### Problem
Throughout the listing below, copy each line containing "docstring".

### Given information
/-! ### 2b Reading a `UInst` code and the string-level planting `Ψ` (a literal projection) -/
/-- reading `e_a` off a `UInst` code string. -/
def aRd (n N : ℕ) (y : Fin N → Bool) : Fin n → Bool := fun i => ext y (off n + i)
/-- reading `e_b` off a `UInst` code string. -/
def bRd (n N : ℕ) (y : Fin N → Bool) : Fin n → Bool := fun i => ext y (off n + n + i)
/-- InversionDial helper `matRd_encodeU` (decomp-qadv lens-3 g13; see the module docstring). -/
theorem matRd_encodeU (U : UInst) : matRd U.n U.encode.length U.encode.get = U.L := by
  funext a b
  have hq : ((finProdFinEquiv (a, b) : Fin (U.n * U.n)) : ℕ) < U.n * U.n := Fin.isLt _
  show ext U.encode.get (2 * ((finProdFinEquiv (a, b) : Fin (U.n * U.n)) : ℕ)) = U.L a b
  rw [ext_get, UInst.encode, getD_boolPair_two_mul _ _ (by rw [length_matBits]; exact hq), CTriple.matBits,
    List.getD_eq_getElem?_getD]
  simp only [List.getElem?_ofFn, dif_pos hq, Option.getD_some, Fin.eta, Equiv.symm_apply_apply]
/-- InversionDial helper `aRd_encodeU` (decomp-qadv lens-3 g13; see the module docstring). -/
theorem aRd_encodeU (U : UInst) : aRd U.n U.encode.length U.encode.get = sgl U.a := by
  funext i
  show ext U.encode.get (off U.n + i) = sgl U.a i
  rw [ext_get, UInst.encode, show off U.n + (i : ℕ) = 2 * (CTriple.matBits U.L).length + 2 + i by
    rw [length_matBits]; rfl, getD_boolPair_shift, List.getD_eq_getElem?_getD,
    List.getElem?_append_left (by simp), List.getElem?_ofFn]
  simp
/-- InversionDial helper `bRd_encodeU` (decomp-qadv lens-3 g13; see the module docstring). -/
theorem bRd_encodeU (U : UInst) : bRd U.n U.encode.length U.encode.get = sgl U.b := by
  funext i
  show ext U.encode.get (off U.n + U.n + i) = sgl U.b i
  rw [ext_get, UInst.encode, show off U.n + U.n + (i : ℕ) = 2 * (CTriple.matBits U.L).length + 2 + (U.n + i) by
    rw [length_matBits]; unfold off; omega, getD_boolPair_shift, List.getD_eq_getElem?_getD,
    List.getElem?_append_right (by simp), List.getElem?_ofFn]
  simp
/-- **Log-cusp, literal form (SE-STRUCTURE §3 Cor. 1 in the kernel).** On the open box, with `σ` the slope of
`phi30_logCusp`: if `σ > 0` the one-sided difference quotient `(Φ(s(a) + εδ) − Φ(s(a)))/ε` tends to `+∞` as
`ε → 0⁺`, and if `σ < 0` it tends to `−∞` — `Φ` has NO finite one-sided derivative at a rational direction in any
displacement direction with non-zero slope (N1b's «one-sided slopes grow like `ln(1/ε)`»). The sign of `σ` at any
particular direction is NOT decided here. -/
theorem phi30_diffQuot_tendsto_of_slope {a : Dir}
    (hopen : ∀ j : Fin 7, 0 < sParam a j.succ ∧ sParam a j.succ < sParam a 0)
    {T : ℝ} (hT : 0 < T) (hper : ∀ k : Fin 28, ∃ z : ℤ, T * h28 a k = z) (δ : Fin 8 → ℝ) :
    ∃ σ : ℝ,
      (∀ ρ, 0 < ρ → ρ * clusterBound a δ < 1 → ρ * clusterBound a δ < wallDist a T →
        (∀ m, m + 1 < (bkpts a T).card → 2 * ρ * clusterWidth a δ ≤ bkpt a T (m + 1) - bkpt a T m) →
        translateIntegral a T (ρ • δ) - translateIntegral a T 0 = ρ * σ) ∧
      (0 < σ → Filter.Tendsto (fun ε => (phi30 (aOfS (sParam a + ε • δ)) - phi30 a) / ε)
        (𝓝[>] 0) Filter.atTop) ∧
      (σ < 0 → Filter.Tendsto (fun ε => (phi30 (aOfS (sParam a + ε • δ)) - phi30 a) / ε)
        (𝓝[>] 0) Filter.atBot) := by
  obtain ⟨σ, C, ε₁, hε₁, hslope, hexp⟩ := phi30_logCusp_openBox hopen hT hper δ
  have hlog : Filter.Tendsto (fun ε : ℝ => Real.log (1 / ε)) (𝓝[>] 0) Filter.atTop := by
    refine (Filter.tendsto_neg_atBot_atTop.comp Real.tendsto_log_nhdsGT_zero).congr' ?_
    filter_upwards [self_mem_nhdsWithin] with ε _
    simp [Real.log_inv]
  refine ⟨σ, hslope, fun hσ => ?_, fun hσ => ?_⟩
  · have hev : ∀ᶠ ε in 𝓝[>] (0 : ℝ),
        σ / T * Real.log (1 / ε) + -C ≤ (phi30 (aOfS (sParam a + ε • δ)) - phi30 a) / ε := by
      filter_upwards [Ioo_mem_nhdsGT hε₁] with ε hε
      have h := (abs_le.mp (hexp ε hε.1 hε.2.le)).1
      rw [le_div_iff₀ hε.1]
      linarith
    exact Filter.tendsto_atTop_mono' _ hev
      (Filter.tendsto_atTop_add_const_right _ (-C) (hlog.const_mul_atTop (div_pos hσ hT)))
  · have hev : ∀ᶠ ε in 𝓝[>] (0 : ℝ),
        (phi30 (aOfS (sParam a + ε • δ)) - phi30 a) / ε ≤ σ / T * Real.log (1 / ε) + C := by
      filter_upwards [Ioo_mem_nhdsGT hε₁] with ε hε
      have h := (abs_le.mp (hexp ε hε.1 hε.2.le)).2
      rw [div_le_iff₀ hε.1]
      linarith
    exact Filter.tendsto_atBot_mono' _ hev
      (Filter.tendsto_atBot_add_const_right _ C (hlog.const_mul_atTop_of_neg (div_neg_of_neg_of_pos hσ hT)))
/-- Vertices on a common level are in a common class. [cite: Timar2006, §5 (first paragraph)] -/
theorem onePartitionRel_of_sameLevel (hconn : G.Connected) (ht : IsGraphTransitive G)
    (hU : ¬ IsGraphUnimodular G) (θ : UnitAddCircle) {x y : V} (h : SameLevel G x y) :
    OnePartitionRel G o θ x y :=
  oneIndex_eq_of_sameLevel hconn ht hU θ h

/-- The classes are saturated with respect to the levels. [cite: Timar2006, §5 (first paragraph)] -/
theorem onePartitionRel_of_sameLevel_left (hconn : G.Connected) (ht : IsGraphTransitive G)
    (hU : ¬ IsGraphUnimodular G) {θ : UnitAddCircle} {x x' y : V} (hx : SameLevel G x x')
    (h : OnePartitionRel G o θ x y) : OnePartitionRel G o θ x' y :=
  (oneIndex_eq_of_sameLevel hconn ht hU θ hx).symm.trans h

/-! #### Each class is a slab -/

/-- `log_μ w(y) ≤ c ↔ w(y) ≤ μ^c`. [folklore] -/
theorem logHeight_le_iff (hconn : G.Connected) (ht : IsGraphTransitive G) (hU : ¬ IsGraphUnimodular G)
    (y : V) (c : ℝ) : logHeight G o y ≤ c ↔ (autWeight G o y).toReal ≤ timarMu G o ^ c := by
  rw [toReal_autWeight_eq_rpow hconn ht hU o y,
    Real.rpow_le_rpow_left_iff (one_lt_timarMu hconn ht hU o)]

/-- `c < log_μ w(y) ↔ μ^c < w(y)`. [folklore] -/
theorem lt_logHeight_iff (hconn : G.Connected) (ht : IsGraphTransitive G) (hU : ¬ IsGraphUnimodular G)
    (y : V) (c : ℝ) : c < logHeight G o y ↔ timarMu G o ^ c < (autWeight G o y).toReal := by
  rw [toReal_autWeight_eq_rpow hconn ht hU o y,
    Real.rpow_lt_rpow_left_iff (one_lt_timarMu hconn ht hU o)]

/-- The upper end `b = μ^{n + U}` of the class with index `n`, as an extended nonnegative real.
[cite: Timar2006, §5 ("each class in the 1-partition is a slab")] -/
def oneClassTop (G : SimpleGraph V) [G.LocallyFinite] (o : V) (θ : UnitAddCircle) (n : ℤ) : ℝ≥0∞ :=
  ENNReal.ofReal (timarMu G o ^ ((n : ℝ) + unitLift θ))

/-- `b ≠ 0`. [folklore] -/
theorem oneClassTop_ne_zero (hconn : G.Connected) (ht : IsGraphTransitive G)
    (hU : ¬ IsGraphUnimodular G) (θ : UnitAddCircle) (n : ℤ) : oneClassTop G o θ n ≠ 0 := by
  rw [oneClassTop, ne_eq, ENNReal.ofReal_eq_zero, not_le]
  exact Real.rpow_pos_of_pos (timarMu_pos hconn ht hU o) _

/-- `b ≠ ⊤`. [folklore] -/
theorem oneClassTop_ne_top (θ : UnitAddCircle) (n : ℤ) : oneClassTop G o θ n ≠ ⊤ :=
  ENNReal.ofReal_ne_top

/-- The lower end of the class with index `n` is `Δ b`: `μ^{n - 1 + U} = Δ μ^{n + U}`. [folklore] -/
theorem ofReal_rpow_sub_one (hconn : G.Connected) (ht : IsGraphTransitive G)
    (hU : ¬ IsGraphUnimodular G) (θ : UnitAddCircle) (n : ℤ) :
    ENNReal.ofReal (timarMu G o ^ ((n : ℝ) - 1 + unitLift θ)) =
      minNbrWeight G o * oneClassTop G o θ n := by
  have hμ := timarMu_pos hconn ht hU o
  have h : timarMu G o ^ ((n : ℝ) - 1 + unitLift θ) =
      (minNbrWeight G o).toReal * timarMu G o ^ ((n : ℝ) + unitLift θ) := by
    rw [show (n : ℝ) - 1 + unitLift θ = ((n : ℝ) + unitLift θ) + (-1) by ring,
      Real.rpow_add hμ, Real.rpow_neg_one, inv_timarMu, mul_comm]
  rw [h, ENNReal.ofReal_mul ENNReal.toReal_nonneg, oneClassTop,
    ENNReal.ofReal_toReal (minNbrWeight_ne_top hconn ht hU o)]

/-- **"Each class in the 1-partition is a slab"**: the class of `x` (index `n = ⌈log_μ w(x) - U⌉`)
is the slab `{v : Δ b < w(v) ≤ b}` with `b = μ^{n + U}` — a slab of `TimarSlabs.lean` with the
width hypothesis `a ≤ Δ b` satisfied with equality.
[cite: Timar2006, §5 ("Note that each class in the 1-partition is a slab")] -/
theorem setOf_onePartitionRel_eq_weightSlab (hconn : G.Connected) (ht : IsGraphTransitive G)
    (hU : ¬ IsGraphUnimodular G) (θ : UnitAddCircle) (x : V) :
    {y | OnePartitionRel G o θ x y} =
      weightSlab G o (minNbrWeight G o * oneClassTop G o θ (oneIndex G o θ x))
        (oneClassTop G o θ (oneIndex G o θ x)) := by
  ext y
  set n : ℤ := oneIndex G o θ x with hn
  rw [Set.mem_setOf_eq, mem_weightSlab, onePartitionRel_iff, ← hn, eq_comm, oneIndex, Int.ceil_eq_iff,
    ← ofReal_rpow_sub_one hconn ht hU θ n, oneClassTop]
  have hyT := autWeight_ne_top G hconn o y
  have h1 : (↑n - 1 < logHeight G o y - unitLift θ) ↔
      ENNReal.ofReal (timarMu G o ^ ((n : ℝ) - 1 + unitLift θ)) < autWeight G o y := by
    rw [show (↑n - 1 < logHeight G o y - unitLift θ) ↔ ((n : ℝ) - 1 + unitLift θ < logHeight G o y) by
        constructor <;> intro h <;> linarith,
      lt_logHeight_iff hconn ht hU y, ENNReal.ofReal_lt_iff_lt_toReal (Real.rpow_nonneg
        (timarMu_pos hconn ht hU o).le _) hyT]
  have h2 : (logHeight G o y - unitLift θ ≤ ↑n) ↔
      autWeight G o y ≤ ENNReal.ofReal (timarMu G o ^ ((n : ℝ) + unitLift θ)) := by
    rw [show (logHeight G o y - unitLift θ ≤ ↑n) ↔ (logHeight G o y ≤ (n : ℝ) + unitLift θ) by
        constructor <;> intro h <;> linarith,
      logHeight_le_iff hconn ht hU y, ← ENNReal.ofReal_toReal hyT,
      ENNReal.ofReal_le_ofReal_iff (Real.rpow_nonneg (timarMu_pos hconn ht hU o).le _),
      ENNReal.ofReal_toReal hyT]
  rw [h1, h2]

/-- Hence every class of the 1-partition is a slab `weightSlab G o (Δ b) b` for some
`b ∈ (0, ∞)`. [cite: Timar2006, §5 ("each class in the 1-partition is a slab")] -/
theorem exists_setOf_onePartitionRel_eq_weightSlab (hconn : G.Connected) (ht : IsGraphTransitive G)
    (hU : ¬ IsGraphUnimodular G) (θ : UnitAddCircle) (x : V) :
    ∃ b : ℝ≥0∞, b ≠ 0 ∧ b ≠ ⊤ ∧
      {y | OnePartitionRel G o θ x y} = weightSlab G o (minNbrWeight G o * b) b :=
  ⟨_, oneClassTop_ne_zero hconn ht hU θ _, oneClassTop_ne_top θ _,
    setOf_onePartitionRel_eq_weightSlab hconn ht hU θ x⟩

/-! #### The action of `Aut(G)` and invariance -/

variable (G o) in
/-- **The action of `Aut(G)` on the parameter**: the rotation of the circle by `log_μ w(γ o)`, the
constant by which `γ` shifts all base-`μ` heights. [cite: Timar2006, §5 (invariance of the 1-partition; paragraph before Prop. 5.4)] -/
def onePartitionAct (γ : G ≃g G) (θ : UnitAddCircle) : UnitAddCircle :=
  θ + ((logHeight G o (γ o) : ℝ) : UnitAddCircle)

### Answer to this problem
/-- InversionDial helper `matRd_encodeU` (decomp-qadv lens-3 g13; see the module docstring). -/
/-- InversionDial helper `aRd_encodeU` (decomp-qadv lens-3 g13; see the module docstring). -/
/-- InversionDial helper `bRd_encodeU` (decomp-qadv lens-3 g13; see the module docstring). -/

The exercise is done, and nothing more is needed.